Question

A 1 m long rod having a constant cross sectional area is made of four materials. The first $0.2$ m are made of iron, the next $0.3$ m of lead, and the next $0.2$ m of aluminium, and the remaining is made of copper. Find the COM of the rod. The densities of iron, lead, aluminium and copper are $7.9 \times {10^3}kg/{m^3}$, $11.4 \times {10^3}kg/{m^3}$, $2.7 \times {10^3}kg/{m^3}$ and $8.9 \times {10^3}kg/{m^3}$, respectively.

Answer 1

The centre of mass of a system is a point where the whole mass of the body can be assumed to be concentrated. It is calculated depending on the masses and the positions of all the objects in a system.
Formula used: $X = \dfrac{{\sum {mx} }}{{\sum m }}$, where X is the position of the centre of mass, and m is the mass of the individual bodies at position x.
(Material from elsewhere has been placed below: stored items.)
import Literature.AnabelianGeometry.EtaleTheta.Discharge.Sec5Prop52AtTowerLevels
import Literature.AnabelianGeometry.EtaleTheta.Discharge.Sec5OfThetaSetting

/-!
# [EtTh] Prop. 5.2 (ii)/(iii) p.324, Rmk. 4.3.2 pp.318–319, §5 pp.330–331 (PDF pp.98, 92–93, 104–105): the rows `StrvSection` (F-0555), `ThetaPairActionsAgree` (F-0556), `ThetaPairKummerClass` (F-0558) at every level of the §5 TOWER OF THE §1 SETTING

Mochizuki, *The étale theta function and its Frobenioid-theoretic manifestations*, Publ. RIMS **45** (2009)
[cite: MochizukiEtTh2009, Prop 5.2 p.324 (PDF p.98); Rmk 4.3.2 p.318–319 (PDF pp.92–93); §5 p.322 (PDF p.96); §5 p.330–331 (PDF pp.104–105)].
abc-iut cell, block F (FACT-PROVING wave, batch 2), seat abc-iut-f-126 (gen 5; tranche 126 = FACT-LIST rows **F-0555**
`ThetaFrobenioid.StrvSection`, **F-0556** `FrobenioidThetaBiKummer.ThetaPairActionsAgree`, **F-0558**
`FrobenioidThetaBiKummer.ThetaPairKummerClass`, trunk `FrobenioidThetaBiKummer.lean`).  PROOF-ONLY companion of this seat's
`Discharge/Sec5Prop52AtThetaSetting.lean` (one-level data of the Setting) and sequel of `Discharge/Sec5Prop52AtTowerLevels.lean` (p436587; the
rows at every level of `ofConnectedTemperoidFamily` / the `Ÿ`-tower for FREE `(X, 𝒯, ιX)`): no `def`, no `Prop` fact, no instance; nothing
landed is edited or restated — every conjunct that already has a name is CITED.

WHAT IS NEW HERE — the rows at EVERY level `N ≥ 1` of the tower of §5 data that pins `(X, 𝒯, ιX)` to the §1 Setting (abc-iut-L2-t4, ROW
W3-L2-01, `Discharge/Sec5OfThetaSetting.lean`: **`ThetaFrobenioidTower.ofThetaSettingFamily`** over abc-iut-L2-t8's projective system of §2 data
`C.thetaEnvTower τ hC hS` (`TowerOfSetting.lean`), `X := Π^tp_X̲̲ = C.Huu`, `ιX := id`; Rmk. 4.3.2 "by allowing `N` to vary … compatible
systems"):
* `thetaPairActionsAgree_atLevel_ofThetaSettingFamily_iff` — Prop. 5.2 (ii) (F-0556) as a characterisation, UNCONDITIONAL;
* `prop52Rows_atLevel_ofThetaSettingFamily` — `StrvSection ∧ (A_N Aut-ample) ∧ (∀ ν, ∃ η, ThetaPairKummerClass η ν)` MODULO THE SINGLE
  PRINTED INPUT `hH` (`Π^tp_Ÿ̲̲ ⊆ H_⊙`, §5 p.322), for any Frobenius-trivial Galois `A_⊙`;
* `prop52Rows_atLevel_ofThetaSettingYddTower` — the same with `A_⊙^bs := Ÿ̲̲` (`BiKummerSetting.mkOfConnectedTemperoidYddTower` at
  `(Π^tp_X̲̲, C.thetaEnvTower τ hC hS, id)`, `hH :=` abc-iut-L2-t4's THEOREM `hH_mkOfConnectedTemperoidYddTower`): NO named `Π`-side input.
The levels `M ∈ E` ARE the one-level data `ThetaFrobenioid.ofThetaSettingData (τ.mod M)` (abc-iut-L2-t4's `atLevel_ofThetaSettingFamily_eq`,
`rfl`), whose rows are in the companion file.

Every proof is a citation: `ofThetaSettingFamily` IS `ofConnectedTemperoidFamily` at `(Π^tp_X̲̲, C.thetaEnvTower τ hC hS, id)` (abc-iut-L2-t4's
`ofThetaSettingFamily_eq`, `rfl`), so this seat's `thetaPairActionsAgree_atLevel_ofConnectedTemperoidFamily_iff` /
`prop52Rows_atLevel_ofConnectedTemperoidFamily` / `prop52Rows_atLevel_ofConnectedTemperoidYddTower` (F-0555 = abc-iut-L2-t4's
`strvSection_levelData`, `hσ := baseMap_strvOfBiKummerData`; F-0558 ⟸ Prop. 4.3 (iii) `biKummerDifferenceMem_levelData` with `hfrac` / `haut`
the identity-dictionary theorems; witness `η := ν⁻¹ ∘ (s^⊓-gp_N · (s^⊔-gp_N)⁻¹)`, `u := 1` — the PINNED `η` of print, MERGE-PLAN row 6, is NOT
claimed; F-0556 ⟸ total epimorphicity = [FrdI] Thm. 5.2, `epi_of_model`, abc-iut-w6-d086) apply verbatim.
RESIDUAL INPUTS (each printed; none a Prop-valued definition; none a FACT-LIST name): the tempered Frobenioid `tf` of Ex. 3.9 over
`B^temp(Π^tp_X̲̲)⁰` (Def. 3.6 (ii) DATA), `h` ([FrdI] Thm. 5.2 hypotheses of the model), `Q`, the roots `Rl` / `R N`, the constants
`K', constEmb N`, the divisor invariances `hinvc` (p.330) / `hinvp` (Prop. 4.3 (i) proof, p.317), the Rmk. 4.3.2 transitions `α, β` with their
squares / isometry / degree / base-Frobenius clauses; Setting side `e`, `hC : Compat`, `hS : Sec2Hyps`, `τ : CyclotomeTower`.
HONEST FRAMING: kernel-checked consequences for data so constructed; the parameter `tf` is NOT shown inhabited for the curve; nothing of
[EtTh] (a refereed paper) is asserted unconditionally; a FACT row is an assumption label, not an endorsement; nothing here bears on
[IUTchIII] Cor. 3.12; no side is taken; typed ≠ proved.
-/

noncomputable section

namespace Literature.AnabelianGeometry.EtaleTheta

open CategoryTheory Opposite Literature.AlgebraicGeometry.Frobenioids Literature.AnabelianGeometry.SemiGraphs
  Literature.AnabelianGeometry.SemiGraphs.GaloisObjects Literature.AlgebraicGeometry.Frobenioids.QuasiTemperoid.BTempConnected

universe v₀

/-! ### At every level of the tower of the Setting (`ThetaFrobenioidTower.ofThetaSettingFamily`, Rmk. 4.3.2) -/

namespace ThetaFrobenioidTower

section OfThetaSettingFamily

variable {p : ℕ} [Fact p.Prime] {D : ThetaSetting p} {E : D.EtaleThetaData} {l : ℕ} {C : E.DoubleUnderline l}
  {e : D.toTemperedCurve.GroupLevelData} {Es : Set ℕ+} (τ : D.CyclotomeTower l Es) (hC : D.Compat) (hS : D.Sec2Hyps)
  {D₀ : Type} [Category.{v₀} D₀] {V : FrdIMonoidStub.{0}} {T₀ : RealifiedDivisorMonoids (D₀ := D₀) V}
  {VD : FrdICatStub.{1, 0, 0} (ConnectedPart (BTemp (C.temperedArithmeticGroup e).Pi))}
  {tf : TemperedFrobenioid T₀ (ConnectedPart (BTemp (C.temperedArithmeticGroup e).Pi)) VD} {hZ : tf.monoidType = MonoidType.Z}
  {hP : ∀ A : (ConnectedPart (BTemp (C.temperedArithmeticGroup e).Pi))ᵒᵖ, IsPerfect (tf.Φ.carrier A)}
  {NH : Subgroup (Field.absoluteGaloisGroup D.K) → tf.category → ℕ+ → Prop} {A₀ : tf.category}
  {hA₀ : PreFrobenioid.IsFrobeniusTrivial tf.toElem A₀} {hA₀' : SemiGraphs.IsGaloisObj A₀.base.obj}
  {pullFrac : ∀ {A A' : (BiKummerSetting.mkOfConnectedTemperoid (C.temperedArithmeticGroup e) tf hZ hP NH A₀ hA₀ hA₀').C} (_ : A' ⟶ A),
    (BiKummerSetting.mkOfConnectedTemperoid (C.temperedArithmeticGroup e) tf hZ hP NH A₀ hA₀ hA₀').biratUnits A →
      (BiKummerSetting.mkOfConnectedTemperoid (C.temperedArithmeticGroup e) tf hZ hP NH A₀ hA₀ hA₀').biratUnits A'}
  {θ : (BiKummerSetting.mkOfConnectedTemperoid (C.temperedArithmeticGroup e) tf hZ hP NH A₀ hA₀ hA₀').biratUnits
    (BiKummerSetting.mkOfConnectedTemperoid (C.temperedArithmeticGroup e) tf hZ hP NH A₀ hA₀ hA₀').Aodot}
  {Bl : (BiKummerSetting.mkOfConnectedTemperoid (C.temperedArithmeticGroup e) tf hZ hP NH A₀ hA₀ hA₀').C}
  {Pl : (BiKummerSetting.mkOfConnectedTemperoid (C.temperedArithmeticGroup e) tf hZ hP NH A₀ hA₀ hA₀').FractionPair θ Bl}
  {Rl : (BiKummerSetting.mkOfConnectedTemperoid (C.temperedArithmeticGroup e) tf hZ hP NH A₀ hA₀ hA₀').NthRoot θ Pl C.lPNat pullFrac}
  (h : ModelFrobenioid.Hypotheses tf.divisorMonoid tf.ratFnFunctor)
  (Q : FrobenioidTheta.ThetaSubquotientStub.{0} (ConnectedPart (BTemp (C.temperedArithmeticGroup e).Pi)))
  (R : ∀ N : ℕ+, (BiKummerSetting.mkOfConnectedTemperoid (C.temperedArithmeticGroup e) tf hZ hP NH A₀ hA₀ hA₀').NthRoot Rl.root Rl.pair N pullFrac)
  (K' : Type) [Field K'] (constEmb : ∀ N : ℕ+, K'ˣ →* tf.biratUnitsModel (R N).BN)
  (constEmb_injective : ∀ N : ℕ+, Function.Injective (constEmb N))
  (hinvc : ∀ (N : ℕ+) (g : Aut (R N).AN.base),
    pull tf.divisorMonoid g.hom (ModelFrobenioid.div (R N).pair.num) = ModelFrobenioid.div (R N).pair.num)
  (hinvp : ∀ (N : ℕ+) (y : (C.thetaEnvTower τ hC hS).PiX), y ∈ (C.thetaEnvTower τ hC hS).PiYdd →
    pull tf.divisorMonoid ((BiKummerSetting.mkOfConnectedTemperoid (C.temperedArithmeticGroup e) tf hZ hP NH A₀ hA₀ hA₀').galoisSurj
      (R N).AN.base (R N).αData.isGalois ((ContinuousMulEquiv.refl _) y)).hom (ModelFrobenioid.div (R N).pair.den) =
        ModelFrobenioid.div (R N).pair.den)
  (α : ∀ {N N' : ℕ+}, (N : ℕ) ∣ N' → ((R N').AN ⟶ (R N).AN))
  (β : ∀ {N N' : ℕ+}, (N : ℕ) ∣ N' → ((R N').BN ⟶ (R N).BN))
  (comm_sCap : ∀ {N N' : ℕ+} (hd : (N : ℕ) ∣ N'), (R N').pair.num ≫ β hd = α hd ≫ (R N).pair.num)
  (comm_sCup : ∀ {N N' : ℕ+} (hd : (N : ℕ) ∣ N'), (R N').pair.den ≫ β hd = α hd ≫ (R N).pair.den)
  (isIsometry_α : ∀ {N N' : ℕ+} (hd : (N : ℕ) ∣ N'),
    ((BiKummerSetting.mkOfConnectedTemperoid (C.temperedArithmeticGroup e) tf hZ hP NH A₀ hA₀ hA₀').sec5Stub h).pre.IsIsometry (α hd))
  (degFr_α : ∀ {N N' : ℕ+} (hd : (N : ℕ) ∣ N'),
    (((BiKummerSetting.mkOfConnectedTemperoid (C.temperedArithmeticGroup e) tf hZ hP NH A₀ hA₀ hA₀').sec5Stub h).pre.degFr (α hd) : ℕ) *
      N = N')
  (isIsometry_β : ∀ {N N' : ℕ+} (hd : (N : ℕ) ∣ N'),
    ((BiKummerSetting.mkOfConnectedTemperoid (C.temperedArithmeticGroup e) tf hZ hP NH A₀ hA₀ hA₀').sec5Stub h).pre.IsIsometry (β hd))
  (degFr_β : ∀ {N N' : ℕ+} (hd : (N : ℕ) ∣ N'),
    (((BiKummerSetting.mkOfConnectedTemperoid (C.temperedArithmeticGroup e) tf hZ hP NH A₀ hA₀ hA₀').sec5Stub h).pre.degFr (β hd) : ℕ) *
      N = N')
  (baseFrob_α : ∀ {N N' : ℕ+} (hd : (N : ℕ) ∣ N'),
    (BiKummerSetting.mkOfConnectedTemperoid (C.temperedArithmeticGroup e) tf hZ hP NH A₀ hA₀ hA₀').IsOfBaseFrobeniusType (α hd))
Complete step by step answer:
We have a rod made of different materials. To find the centre of mass of the rod, we can find the position of the centre of mass for all the different constituent materials as the point where all the mass of that section is concentrated. These individual centres of masses can then be used to calculate the centre of mass of the body as a whole.
The information provided to us includes:
Total length of the road $L = 1m$
Length of iron ${L_i} = 0.2m$
Length of lead ${L_l} = 0.3m$
Length of aluminium ${L_a} = 0.2m$
Length of copper ${L_c} = L - ({L_i} + {L_l} + {L_a}) = 1 - 0.7 = 0.3m$
Area of cross section is A
We know that the centre of mass for a uniform body lies at its centre. Hence, considering the four material blocks, their centre of masses will lie at their centre plus the distance from one end of the rod as:
Centre of mass of iron ${x_i} = 0.1m$
Centre of mass of lead ${x_l} = {L_i} + 0.15 = 0.35m$
Centre of mass of aluminium ${x_a} = {L_i} + {L_l} + 0.1 = 0.6m$
Centre of mass of copper ${x_c} = {L_i} + {L_l} + {L_a} + 0.15 = 0.85m$
Now, the centre of mass of the rod can be calculated as:
$X = \dfrac{{\sum {mx} }}{{\sum m }} = \dfrac{{{m_i}{x_i} + {m_l}{x_l} + {m_a}{x_a} + {m_c}{x_c}}}{{{m_l} + {m_l} + {m_a} + {m_c}}}$ [Eq. 1]
We know that the mass of an object depends upon its density as:
$m = {\text{density}} \times {\text{volume}} = {\text{density}} \times {\text{length}} \times {\text{area}}$
Since, the area of cross section is constant in our case, the mass will become:
$m = {\text{density}} \times {\text{length}}$
Substituting the respective density and length values in Eq. 1, gives us:
$X = \dfrac{{7.9 \times {{10}^3} \times 0.2{x_i} + 11.4 \times {{10}^3} \times 0.3{x_l} + 2.7 \times {{10}^3} \times 0.2{x_a} + 8.9 \times {{10}^3} \times 0.3{x_c}}}{{7.9 \times {{10}^3} \times 0.2 + 11.4 \times {{10}^3} \times 0.3 + 2.7 \times {{10}^3} \times 0.2 + 8.9 \times {{10}^3} \times 0.3}}$
Solving this further, we get:
$X = \dfrac{{1.58{x_i} + 3.42{x_l} + 0.54{x_a} + 2.67{x_c}}}{{1.58 + 3.42 + 0.54 + 2.67}}$
Now, we input the values of individual centre of masses to get:
$X = \dfrac{{1.58 \times 0.1 + 3.42 \times 0.35 + 0.54 \times 0.6 + 2.67 \times 0.85}}{{8.21}}$
$\Rightarrow X = \dfrac{{0.158 + 1.197 + 0.324 + 2.27}}{{8.21}} = 0.48m$
Hence, this is the position of the centre of mass from the left end of the rod.

Note:
As we saw in this question, the centre of mass makes it easier by simplifying the whole body as one mass acts at one point. Centre of mass is crucial in helping us balance systems. For humans, the centre of mass lies a bit below the navel, and hence when we stoop a little, we tend to lose balance as the centre of mass gets shifted.